O grupo, organizado pela organização Cáritas (da Igreja Católica), foi à Inglaterra falar como os atingidos se sentem em relação ao processo de reparação social e ambiental que vem sendo conduzido desde o rompimento. Para isso os atingidos lançaram uma carta-denúncia em que são listados todos os pontos questionados por eles no processo de reparação.
Dentre eles, a demora no processo judicial, as divergências em relação às indenizações e os processos nos reassentamentos nas comunidades de Bento Rodrigues e Paracatu de Baixo são alguns pontos trabalhados no documento.
“Não foi acidente!”, ressalta a carta que reivindica também que “as empresas sejam tratadas como rés e nós como vítimas – e não ambas como partes de um processo de negociação ou uma mesa de diálogo. No Brasil, sobrecarregamos todo sistema público para tentar dar conta de uma demanda absurda causada pelo crime das mineradoras. Nosso país é responsável pela atuação irresponsável das empresas, mas é também vítima delas. É importante que seja entendido que o maior desastre socioambiental do Brasil foi um crime – tipificado e com processo penal em curso”.
Os atingidos exigem que o Rio Doce seja discutido em vistas de “um presente-futuro onde água e terra boa valerão muito mais”. Para os atingidos “a bacia hidrográfica atingida, uma das mais importantes do Brasil, é terra com água – o que vale muito mais do que a Vale. Infelizmente, vivemos num país de instituições colonizadas, um estado cada vez mais controlado por forças privatizantes, adeptas de um neoliberalismo predatório que transforma a consciência ambiental em discurso corporativo [e é revoltante ver como a Fundação atualiza, perversamente, essa apropriação]. Que não sejam medidos esforços e que todos os recursos necessários sejam alocados para a efetiva regeneração de todo território atingido”.
A postura da Fundação Renova – entidade controlada pelas empresas responsáveis pelo rompimento da barragem destinada a organizar todo processo de reparação dos danos causados – foi duramente criticada pelo atingidos. “Nossa reivindicação é pela mudança de postura da Fundação Renova. Que os atingidos cheguem, com qualidade de representação, aos espaços de decisão: CIF e Conselho Curador da Fundação Renova, de acordo com os termos acordados no TAC GOV. Precisamos entender, de vez, que a Fundação Renova não está gerindo dinheiro das empresas, mas nosso!

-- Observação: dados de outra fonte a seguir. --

import Literature.AnabelianGeometry.SemiGraphs.ProfiniteSemiGraphIsoInverse
import HarnessLib

/-!
# Isomorphisms over a base of profinite presentations are invertible (route T, TRANSPORT IV — corollary)

Mochizuki, *Semi-graphs of anabelioids*, Publ. RIMS **42** (2006), Def. 2.2 (ii) p. 24 (locally trivial
morphisms), Def. 3.5 (i) p. 37 (coverings read on profinite presentations; morphisms up to inner
automorphisms of the constituents) [cite: MochizukiSemiAnbd2006, Def 3.5(i) p.37].

abc-iut-L3-t3's `Hom.IsoOver p q` (`SgATemperedArrows.lean`) records an isomorphism `X → Y` of profinite
presentations OVER a base `P` (compatible with the structure morphisms `p : X → P`, `q : Y → P` up to
inner automorphisms).  With the inverse morphism `Hom.inverse` of `ProfiniteSemiGraphIsoInverse.lean`
this file supplies the SYMMETRY `Hom.IsoOver.symm : Hom.IsoOver p q → Hom.IsoOver q p` (inverse
morphism, same base triangle, the vertex / edge compatibilities conjugated back and transported along
`F (F⁻¹ w) = w`).  Definition + bookkeeping (abc-iut cell, L3 route T · TRANSPORT; seat abc-iut-L3-d6);
nothing of the paper is asserted; nothing here bears on [IUTchIII] Cor. 3.12.
-/

noncomputable section

open CategoryTheory Topology

namespace Literature.AnabelianGeometry.SemiGraphs

namespace ProfiniteSemiGraph

universe u

variable {X Y P : ProfiniteSemiGraph.{u}}

/-- Transport in the vertex groups of `P` along two successive equalities collapses (any two proofs of
the composite equality agree). [cite: MochizukiSemiAnbd2006, Def. 2.1 p.23] -/
theorem castGv_castGv_eq_castGv {w₁ w₂ w₃ : P.graph.Vertex} (h₁ : w₁ = w₂) (h₂ : w₂ = w₃) (h₃ : w₁ = w₃)
    (x : P.Gv w₁) : P.castGv h₂ (P.castGv h₁ x) = P.castGv h₃ x := by
  subst h₁; subst h₂; rfl

/-- Transport in the edge groups of `P` along two successive equalities collapses.
[cite: MochizukiSemiAnbd2006, Def. 2.1 p.23] -/
theorem castGe_castGe_eq_castGe {e₁ e₂ e₃ : P.graph.Edge} (h₁ : e₁ = e₂) (h₂ : e₂ = e₃) (h₃ : e₁ = e₃)
    (x : P.Ge e₁) : P.castGe h₂ (P.castGe h₁ x) = P.castGe h₃ x := by
  subst h₁; subst h₂; rfl

namespace Hom.IsoOver

variable {p : Hom X P} {q : Hom Y P} (I : Hom.IsoOver p q)

/-- The base triangle of the inverse: `F⁻¹ ≫ p = q` on underlying semi-graphs.
[cite: MochizukiSemiAnbd2006, Def 3.5(i) p.37] -/
theorem inv_base_comm :
    haveI := I.isIso_base
    (show Y.graph ⟶ X.graph from inv (C := SemiGraph.{u}) I.iso.base) ≫
      (show X.graph ⟶ P.graph from p.base) = q.base := by
  haveI := I.isIso_base
  rw [← I.base_comm, IsIso.inv_hom_id_assoc]

/-- `p (F⁻¹ w) = q w` on vertices. [cite: MochizukiSemiAnbd2006, Def 3.5(i) p.37] -/
theorem p_vertexMap_inv (w : Y.graph.Vertex) :
    haveI := I.isIso_base
    p.base.vertexMap ((inv (C := SemiGraph.{u}) I.iso.base).vertexMap w) = q.base.vertexMap w := by
  haveI := I.isIso_base
  have h := congrArg (fun k : Y.graph ⟶ P.graph => k.vertexMap w) I.inv_base_comm
  exact h

/-- `p (F⁻¹ e) = q e` on edges. [cite: MochizukiSemiAnbd2006, Def 3.5(i) p.37] -/
theorem p_edgeMap_inv (e : Y.graph.Edge) :
    haveI := I.isIso_base
    p.base.edgeMap ((inv (C := SemiGraph.{u}) I.iso.base).edgeMap e) = q.base.edgeMap e := by
  haveI := I.isIso_base
  have h := congrArg (fun k : Y.graph ⟶ P.graph => k.edgeMap e) I.inv_base_comm
  exact h

/-- **Isomorphy over a base is symmetric**: the inverse morphism `F⁻¹ : Y → X` (`Hom.inverse`) is an
isomorphism over `P` from `q` to `p`. [cite: MochizukiSemiAnbd2006, Def 3.5(i) p.37] -/
def symm : Hom.IsoOver q p := by
  haveI := I.isIso_base
  refine
    { iso := I.iso.inverse I.isLocallyTrivial
      isIso_base := Hom.isIso_inverse_base I.iso I.isLocallyTrivial
      isLocallyTrivial := I.iso.inverse_isLocallyTrivial I.isLocallyTrivial
      base_comm := I.inv_base_comm
      hV_comm := fun w => ?_
      hE_comm := fun e => ?_ }
  · -- vertices: conjugate `I.hV_comm` at `F⁻¹ w` back and transport along `F (F⁻¹ w) = w`
    obtain ⟨g₀, hg₀⟩ := I.hV_comm ((inv (C := SemiGraph.{u}) I.iso.base).vertexMap w)
    have hw := SemiGraph.vertexMap_inv_vertexMap I.iso.base w
    refine ⟨P.castGv (I.p_vertexMap_inv w) g₀⁻¹, fun y => ?_⟩
    have h1 := hg₀ (I.iso.inverseHV I.isLocallyTrivial w y)
    rw [Hom.hV_inverseHV, q.hV_castGv hw.symm] at h1
    rw [castGv_castGv_eq_castGv _ _ (I.p_vertexMap_inv w).symm] at h1
    -- `h1 : castGv _ (q_w y) = g₀ * p (F⁻¹ w) ((F⁻¹)_w y) * g₀⁻¹`
    have h2 : p.hV _ (I.iso.inverseHV I.isLocallyTrivial w y) =
        g₀⁻¹ * P.castGv (I.p_vertexMap_inv w).symm (q.hV w y) * g₀ := by
      rw [h1]; group
    change P.castGv (I.p_vertexMap_inv w) (p.hV _ (I.iso.inverseHV I.isLocallyTrivial w y)) = _
    rw [h2, map_mul, map_mul, castGv_castGv_eq_castGv _ _ rfl, castGv_rfl, map_inv, inv_inv]
  · obtain ⟨g₀, hg₀⟩ := I.hE_comm ((inv (C := SemiGraph.{u}) I.iso.base).edgeMap e)
    have he := SemiGraph.edgeMap_inv_edgeMap I.iso.base e
    refine ⟨P.castGe (I.p_edgeMap_inv e) g₀⁻¹, fun y => ?_⟩
    have h1 := hg₀ (I.iso.inverseHE I.isLocallyTrivial e y)
    rw [Hom.hE_inverseHE, q.hE_castGe he.symm] at h1
    rw [castGe_castGe_eq_castGe _ _ (I.p_edgeMap_inv e).symm] at h1
    have h2 : p.hE _ (I.iso.inverseHE I.isLocallyTrivial e y) =
        g₀⁻¹ * P.castGe (I.p_edgeMap_inv e).symm (q.hE e y) * g₀ := by
      rw [h1]; group
    change P.castGe (I.p_edgeMap_inv e) (p.hE _ (I.iso.inverseHE I.isLocallyTrivial e y)) = _
    rw [h2, map_mul, map_mul, castGe_castGe_eq_castGe _ _ rfl, castGe_rfl, map_inv, inv_inv]

/-- The comparison morphism of the symmetric isomorphism is the inverse morphism (definitional).
[cite: MochizukiSemiAnbd2006, Def 3.5(i) p.37] -/
theorem symm_iso :
    haveI := I.isIso_base
    I.symm.iso = I.iso.inverse I.isLocallyTrivial := rfl

end Hom.IsoOver

end ProfiniteSemiGraph

end Literature.AnabelianGeometry.SemiGraphs

end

O dinheiro da reparação não é benefício, benevolência, caridade – é multa, é pena, é responsabilidade legal, ela tem que pagar”, aponta a carta-denúncia.
A pouca representatividade dos atingidos em decisões referentes às reparações socioambientais, também é questionada na carta. “Além dessas ausências em espaços estruturantes e deliberativos, mesmo em reuniões de trabalho da Fundação Renova com participação de atingidos, a escuta qualificada e o respeito as suas opiniões e reivindicações não são garantidas: o que têm acontecido são encontros frequentes e inócuos, sem poder decisório, que fazem com que o processo seja ainda mais moroso, desgastante e sofrido para os atingidos”, diz um trecho.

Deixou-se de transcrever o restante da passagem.